[Start of section]

open Classical in
/-- ★ **The head from below** (`y > 0`): `H₁₃(y) ≤ Σ_{k ≤ 20} f_k(y)`. [cite: MadrasSlade1993, §4.2, (4.2.2), (4.2.4) (p. 91)] -/
theorem head_le_sum_pwbLaw_range_twentyone {m₁ m₂ m₃ m₄ m₅ m₆ : ℕ} (h₁ : m₁ = 28) (h₂ : m₂ = 30) (h₃ : m₃ = 32) (h₄ : m₄ = 34) (h₅ : m₅ = 36) (h₆ : m₆ = 38) (hy : 0 < y) :
    y / wallRate y ^ 2 + y / wallRate y ^ 6 + y / wallRate y ^ 8 + 3 * y / wallRate y ^ 10 +
        (6 * y + y ^ 2) / wallRate y ^ 12 + (15 * y + 3 * y ^ 2) / wallRate y ^ 14 + (38 * y + 11 * y ^ 2) / wallRate y ^ 16 +
        (98 * y + 34 * y ^ 2 + y ^ 3) / wallRate y ^ 18 + (267 * y + 99 * y ^ 2 + 7 * y ^ 3) / wallRate y ^ 20 +
        (738 * y + 295 * y ^ 2 + 33 * y ^ 3) / wallRate y ^ 22 + (2085 * y + 860 * y ^ 2 + 132 * y ^ 3 + y ^ 4) / wallRate y ^ 24 +
        (5975 * y + 2579 * y ^ 2 + 468 * y ^ 3 + 16 * y ^ 4) / wallRate y ^ 26 +
        (#((ipwb m₁).filter fun ω => visits m₁ ω = 1) * y + 7718 * y ^ 2 + 1585 * y ^ 3 + 95 * y ^ 4) / wallRate y ^ 28 +
        (#((ipwb m₂).filter fun ω => visits m₂ ω = 2) * y ^ 2 + 5219 * y ^ 3 + 486 * y ^ 4 + y ^ 5) / wallRate y ^ 30 +
        (#((ipwb m₃).filter fun ω => visits m₃ ω = 3) * y ^ 3 + 2018 * y ^ 4 + 32 * y ^ 5) / wallRate y ^ 32 +
        (#((ipwb m₄).filter fun ω => visits m₄ ω = 4) * y ^ 4 + 260 * y ^ 5) / wallRate y ^ 34 +
        (#((ipwb m₅).filter fun ω => visits m₅ ω = 5) * y ^ 5 + y ^ 6) / wallRate y ^ 36 + #((ipwb m₆).filter fun ω => visits m₆ ω = 6) * y ^ 6 / wallRate y ^ 38 ≤
      ∑ k ∈ range 21, pwbLaw y k := by
  subst h₁ h₂ h₃ h₄ h₅ h₆
  have hβ := wallRate_pos y
  obtain ⟨e0, e2, e3, e4, e5, e6, e7, e8, e9, e10, e11, e12, e13⟩ := head_laws_th y
  have e14 : pwbLaw y 14 = (#((ipwb 28).filter fun ω => visits 28 ω = 1) * y + 7718 * y ^ 2 + 1585 * y ^ 3 + 95 * y ^ 4) / wallRate y ^ 28 := by
    rw [pwbLaw_eq_th 14 (m := 28) rfl, IPWB_twentyeight_eq_census_thirteen rfl]
  have e15 : (#((ipwb 30).filter fun ω => visits 30 ω = 2) * y ^ 2 + 5219 * y ^ 3 + 486 * y ^ 4 + y ^ 5) / wallRate y ^ 30 ≤ pwbLaw y 15 := by
    rw [pwbLaw_eq_th 15 (m := 30) rfl]
    exact div_le_div_of_nonneg_right (IPWB_thirty_two_sided_thirteen (m := 30) rfl hy.le).1 (pow_pos hβ 30).le
  have e16 : (#((ipwb 32).filter fun ω => visits 32 ω = 3) * y ^ 3 + 2018 * y ^ 4 + 32 * y ^ 5) / wallRate y ^ 32 ≤ pwbLaw y 16 := by
    rw [pwbLaw_eq_th 16 (m := 32) rfl]
    exact div_le_div_of_nonneg_right (IPWB_thirtytwo_two_sided_thirteen (m := 32) rfl hy.le).1 (pow_pos hβ 32).le
  have e17 : (#((ipwb 34).filter fun ω => visits 34 ω = 4) * y ^ 4 + 260 * y ^ 5) / wallRate y ^ 34 ≤ pwbLaw y 17 := by
    rw [pwbLaw_eq_th 17 (m := 34) rfl]
    exact div_le_div_of_nonneg_right (IPWB_thirtyfour_two_sided_thirteen (m := 34) rfl hy.le).1 (pow_pos hβ 34).le
  have e18 : (#((ipwb 36).filter fun ω => visits 36 ω = 5) * y ^ 5 + y ^ 6) / wallRate y ^ 36 ≤ pwbLaw y 18 := by
    rw [pwbLaw_eq_th 18 (m := 36) rfl]
    exact div_le_div_of_nonneg_right (IPWB_thirtysix_two_sided_thirteen (m := 36) rfl hy.le).1 (pow_pos hβ 36).le
  have e19 : #((ipwb 38).filter fun ω => visits 38 ω = 6) * y ^ 6 / wallRate y ^ 38 ≤ pwbLaw y 19 := by
    rw [pwbLaw_eq_th 19 (m := 38) rfl]
    exact div_le_div_of_nonneg_right (IPWB_thirtyeight_two_sided_thirteen (m := 38) rfl hy.le).1 (pow_pos hβ 38).le
  have e20 : 0 ≤ pwbLaw y 20 := pwbLaw_nonneg hy.le 20
  have e1 := div_sq_wallRate_le_pwbLaw_one hy
  simp only [Finset.sum_range_succ, Finset.sum_range_zero, e0, e2, e3, e4, e5, e6, e7, e8, e9, e10, e11, e12, e13, e14]
  linarith

/-- `Σ_{k ≤ n} f_k(y) ≤ 1` for `y > μ³`. [cite: MadrasSlade1993, §4.2, (4.2.4), Theorem 4.2.2 (pp. 91–92)] -/
private theorem sum_pwbLaw_range_le_one_th (hy : hexConnectiveConstant ^ 3 < y) (n : ℕ) :
    ∑ k ∈ range n, pwbLaw y k ≤ 1 := by
  have hμ := hexConnectiveConstant_pos
  have hy0 : 0 < y := lt_of_le_of_lt (by positivity) hy
  exact sum_le_hasSum (range n) (fun k _ => pwbLaw_nonneg hy0.le k) (hasSum_pwbLaw_of_cube_lt hy)

open Classical in
/-- ★★ **The order-thirteen head sandwich** for `y > μ³`: `1 − Aθ₃^{20} − CRUDE₁₃(y) ≤ H₁₃(y) ≤ 1` (tail at `n = 20`: `θ₃^{20} ≍ y^{−40/3} = o(y⁻¹³)`; crude `O(y⁻¹⁴)`).
[cite: MadrasSlade1993, §4.2, (4.2.2), (4.2.4), Theorem 4.2.2 (pp. 91–92)] [cite: Kesten1963SAW, §4] -/
theorem kesten_head_thirteen_sandwich_of_cube_lt {m₁ m₂ m₃ m₄ m₅ m₆ : ℕ} (h₁ : m₁ = 28) (h₂ : m₂ = 30) (h₃ : m₃ = 32) (h₄ : m₄ = 34) (h₅ : m₅ = 36) (h₆ : m₆ = 38)
    (hy : hexConnectiveConstant ^ 3 < y) :
    1 - (hexConnectiveConstant ^ 2 + y ^ ((2 : ℝ) / 3) / hexConnectiveConstant ^ 2) *
          (hexConnectiveConstant ^ 2 / y ^ ((2 : ℝ) / 3)) / (1 - hexConnectiveConstant ^ 2 / y ^ ((2 : ℝ) / 3)) *
          (hexConnectiveConstant ^ 2 / y ^ ((2 : ℝ) / 3)) ^ 20 -
        (3 ^ 30 * y / wallRate y ^ 30 + 3 ^ 32 * (y + y ^ 2) / wallRate y ^ 32 + 3 ^ 34 * (y + y ^ 2 + y ^ 3) / wallRate y ^ 34 +
          3 ^ 36 * (y + y ^ 2 + y ^ 3 + y ^ 4) / wallRate y ^ 36 + 3 ^ 38 * (y + y ^ 2 + y ^ 3 + y ^ 4 + y ^ 5) / wallRate y ^ 38 +
          3 ^ 40 * (y + y ^ 2 + y ^ 3 + y ^ 4 + y ^ 5 + y ^ 6) / wallRate y ^ 40) ≤
      y / wallRate y ^ 2 + y / wallRate y ^ 6 + y / wallRate y ^ 8 + 3 * y / wallRate y ^ 10 +
        (6 * y + y ^ 2) / wallRate y ^ 12 + (15 * y + 3 * y ^ 2) / wallRate y ^ 14 + (38 * y + 11 * y ^ 2) / wallRate y ^ 16 +
        (98 * y + 34 * y ^ 2 + y ^ 3) / wallRate y ^ 18 + (267 * y + 99 * y ^ 2 + 7 * y ^ 3) / wallRate y ^ 20 +
        (738 * y + 295 * y ^ 2 + 33 * y ^ 3) / wallRate y ^ 22 + (2085 * y + 860 * y ^ 2 + 132 * y ^ 3 + y ^ 4) / wallRate y ^ 24 +
        (5975 * y + 2579 * y ^ 2 + 468 * y ^ 3 + 16 * y ^ 4) / wallRate y ^ 26 +
        (#((ipwb m₁).filter fun ω => visits m₁ ω = 1) * y + 7718 * y ^ 2 + 1585 * y ^ 3 + 95 * y ^ 4) / wallRate y ^ 28 +
        (#((ipwb m₂).filter fun ω => visits m₂ ω = 2) * y ^ 2 + 5219 * y ^ 3 + 486 * y ^ 4 + y ^ 5) / wallRate y ^ 30 +
        (#((ipwb m₃).filter fun ω => visits m₃ ω = 3) * y ^ 3 + 2018 * y ^ 4 + 32 * y ^ 5) / wallRate y ^ 32 +
        (#((ipwb m₄).filter fun ω => visits m₄ ω = 4) * y ^ 4 + 260 * y ^ 5) / wallRate y ^ 34 +
        (#((ipwb m₅).filter fun ω => visits m₅ ω = 5) * y ^ 5 + y ^ 6) / wallRate y ^ 36 + #((ipwb m₆).filter fun ω => visits m₆ ω = 6) * y ^ 6 / wallRate y ^ 38 ∧
    y / wallRate y ^ 2 + y / wallRate y ^ 6 + y / wallRate y ^ 8 + 3 * y / wallRate y ^ 10 +
        (6 * y + y ^ 2) / wallRate y ^ 12 + (15 * y + 3 * y ^ 2) / wallRate y ^ 14 + (38 * y + 11 * y ^ 2) / wallRate y ^ 16 +
        (98 * y + 34 * y ^ 2 + y ^ 3) / wallRate y ^ 18 + (267 * y + 99 * y ^ 2 + 7 * y ^ 3) / wallRate y ^ 20 +
        (738 * y + 295 * y ^ 2 + 33 * y ^ 3) / wallRate y ^ 22 + (2085 * y + 860 * y ^ 2 + 132 * y ^ 3 + y ^ 4) / wallRate y ^ 24 +
        (5975 * y + 2579 * y ^ 2 + 468 * y ^ 3 + 16 * y ^ 4) / wallRate y ^ 26 +
        (#((ipwb m₁).filter fun ω => visits m₁ ω = 1) * y + 7718 * y ^ 2 + 1585 * y ^ 3 + 95 * y ^ 4) / wallRate y ^ 28 +
        (#((ipwb m₂).filter fun ω => visits m₂ ω = 2) * y ^ 2 + 5219 * y ^ 3 + 486 * y ^ 4 + y ^ 5) / wallRate y ^ 30 +
        (#((ipwb m₃).filter fun ω => visits m₃ ω = 3) * y ^ 3 + 2018 * y ^ 4 + 32 * y ^ 5) / wallRate y ^ 32 +
        (#((ipwb m₄).filter fun ω => visits m₄ ω = 4) * y ^ 4 + 260 * y ^ 5) / wallRate y ^ 34 +
        (#((ipwb m₅).filter fun ω => visits m₅ ω = 5) * y ^ 5 + y ^ 6) / wallRate y ^ 36 + #((ipwb m₆).filter fun ω => visits m₆ ω = 6) * y ^ 6 / wallRate y ^ 38 ≤ 1 := by
  have hμ := hexConnectiveConstant_pos
  have hy0 : 0 < y := lt_of_le_of_lt (by positivity) hy
  have htail := one_sub_sum_pwbLaw_le_of_cube_lt hy 20
  have hup := sum_pwbLaw_range_twentyone_le h₁ h₂ h₃ h₄ h₅ h₆ hy0.le
  have hlow := head_le_sum_pwbLaw_range_twentyone h₁ h₂ h₃ h₄ h₅ h₆ hy0
  have hone := sum_pwbLaw_range_le_one_th hy 21
  constructor
  · linarith
  · linarith

/-! ### §3  The tail is negligible at order thirteen: `y¹² β² (Aθ₃^{20} + CRUDE₁₃) → 0` -/

/-- ★ The envelope part: `y¹³ · Aθ₃^{20} → 0` (`= μ^{40} · (1 + μ⁴/y^{2/3})/(1 − μ²/y^{2/3}) · y^{−1/3}`). [cite: MadrasSlade1993, Section 4.2, remark before (4.2.21) (p. 94)] -/
theorem tendsto_pow_thirteen_mul_envelope_tail :
    Tendsto (fun y : ℝ => y ^ 13 *
      ((hexConnectiveConstant ^ 2 + y ^ ((2 : ℝ) / 3) / hexConnectiveConstant ^ 2) *
          (hexConnectiveConstant ^ 2 / y ^ ((2 : ℝ) / 3)) / (1 - hexConnectiveConstant ^ 2 / y ^ ((2 : ℝ) / 3)) *
          (hexConnectiveConstant ^ 2 / y ^ ((2 : ℝ) / 3)) ^ 20)) atTop (𝓝 0) := by
  have hμ := hexConnectiveConstant_pos
  have hs : Tendsto (fun y : ℝ => y ^ ((2 : ℝ) / 3)) atTop atTop := tendsto_rpow_atTop (by norm_num)
  have hs3 : Tendsto (fun y : ℝ => y ^ ((1 : ℝ) / 3)) atTop atTop := tendsto_rpow_atTop (by norm_num)
  have hc : Tendsto (fun y : ℝ => (y ^ ((1 : ℝ) / 3))⁻¹) atTop (𝓝 0) := hs3.inv_tendsto_atTop
  have hA : Tendsto (fun y : ℝ => (hexConnectiveConstant ^ 4 / y ^ ((2 : ℝ) / 3) + 1) /
      (1 - hexConnectiveConstant ^ 2 / y ^ ((2 : ℝ) / 3))) atTop (𝓝 ((0 + 1) / (1 - 0))) :=
    ((tendsto_const_nhds.div_atTop hs).add tendsto_const_nhds).div
      (tendsto_const_nhds.sub (tendsto_const_nhds.div_atTop hs)) (by norm_num)
  have h := (hA.const_mul (hexConnectiveConstant ^ 40)).mul hc
  rw [show hexConnectiveConstant ^ 40 * ((0 + 1) / (1 - 0)) * (0 : ℝ) = 0 by ring] at h
  refine h.congr' ?_
  filter_upwards [eventually_gt_atTop (hexConnectiveConstant ^ 3)] with y hy
  have hy0 : 0 < y := lt_of_le_of_lt (by positivity) hy
  have hs0 : 0 < y ^ ((2 : ℝ) / 3) := Real.rpow_pos_of_pos hy0 _
  have hs30 : 0 < y ^ ((1 : ℝ) / 3) := Real.rpow_pos_of_pos hy0 _
  have hθ := theta_cube_lt_one hy
  have hD : 1 - hexConnectiveConstant ^ 2 / y ^ ((2 : ℝ) / 3) ≠ 0 := by linarith
  have hD' : y ^ ((2 : ℝ) / 3) - hexConnectiveConstant ^ 2 ≠ 0 := by
    intro h0
    apply hD
    rw [sub_eq_zero] at h0
    rw [← h0, div_self hs0.ne', sub_self]
  rw [div_pow, ← pow_mul, show 2 * 20 = 40 by norm_num, rpow_two_thirds_pow_twenty_th hy0]
  field_simp

/-- ★ The crude-count part: `y¹³ · CRUDE₁₃(y) → 0`. [cite: BeatonBousquetMelouDeGierDuminilCopinGuttmann2014, Section 3.1, Proposition 5 (arXiv v5 p. 9)] -/
theorem tendsto_pow_thirteen_mul_crude_tail :
    Tendsto (fun y : ℝ => y ^ 13 * (3 ^ 30 * y / wallRate y ^ 30 + 3 ^ 32 * (y + y ^ 2) / wallRate y ^ 32 + 3 ^ 34 * (y + y ^ 2 + y ^ 3) / wallRate y ^ 34 +
          3 ^ 36 * (y + y ^ 2 + y ^ 3 + y ^ 4) / wallRate y ^ 36 + 3 ^ 38 * (y + y ^ 2 + y ^ 3 + y ^ 4 + y ^ 5) / wallRate y ^ 38 +
          3 ^ 40 * (y + y ^ 2 + y ^ 3 + y ^ 4 + y ^ 5 + y ^ 6) / wallRate y ^ 40)) atTop (𝓝 0) := by
  have hr := tendsto_div_sq_wallRate_th
  have hu : Tendsto (fun y : ℝ => y⁻¹) atTop (𝓝 0) := tendsto_inv_atTop_zero
  have h := (((((((hr.pow 15).const_mul ((3 : ℝ) ^ 30)).mul hu).add
    (((hr.pow 16).const_mul ((3 : ℝ) ^ 32)).mul ((hu.pow 2).add hu))).add
    (((hr.pow 17).const_mul ((3 : ℝ) ^ 34)).mul (((hu.pow 3).add (hu.pow 2)).add hu))).add
    (((hr.pow 18).const_mul ((3 : ℝ) ^ 36)).mul ((((hu.pow 4).add (hu.pow 3)).add (hu.pow 2)).add hu))).add
    (((hr.pow 19).const_mul ((3 : ℝ) ^ 38)).mul (((((hu.pow 5).add (hu.pow 4)).add (hu.pow 3)).add (hu.pow 2)).add hu))).add
    (((hr.pow 20).const_mul ((3 : ℝ) ^ 40)).mul ((((((hu.pow 6).add (hu.pow 5)).add (hu.pow 4)).add (hu.pow 3)).add (hu.pow 2)).add hu))
  refine Tendsto.congr' ?_ (tendsto_of_tendsto_of_eq_th h (by norm_num))
  filter_upwards [eventually_gt_atTop (0 : ℝ)] with y hy
  have hB : wallRate y ≠ 0 := (wallRate_pos y).ne'
  have hy' : y ≠ 0 := hy.ne'
  field_simp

[End of section]

**What to produce**
The answer should consist only of the lines from the line containing "refine Tendsto.congr' ?_" through the final line of the listing above, reproduced exactly.

**Answer to this exercise**
  refine Tendsto.congr' ?_ (tendsto_of_tendsto_of_eq_th h (by norm_num))
  filter_upwards [eventually_gt_atTop (0 : ℝ)] with y hy
  have hB : wallRate y ≠ 0 := (wallRate_pos y).ne'
  have hy' : y ≠ 0 := hy.ne'
  field_simp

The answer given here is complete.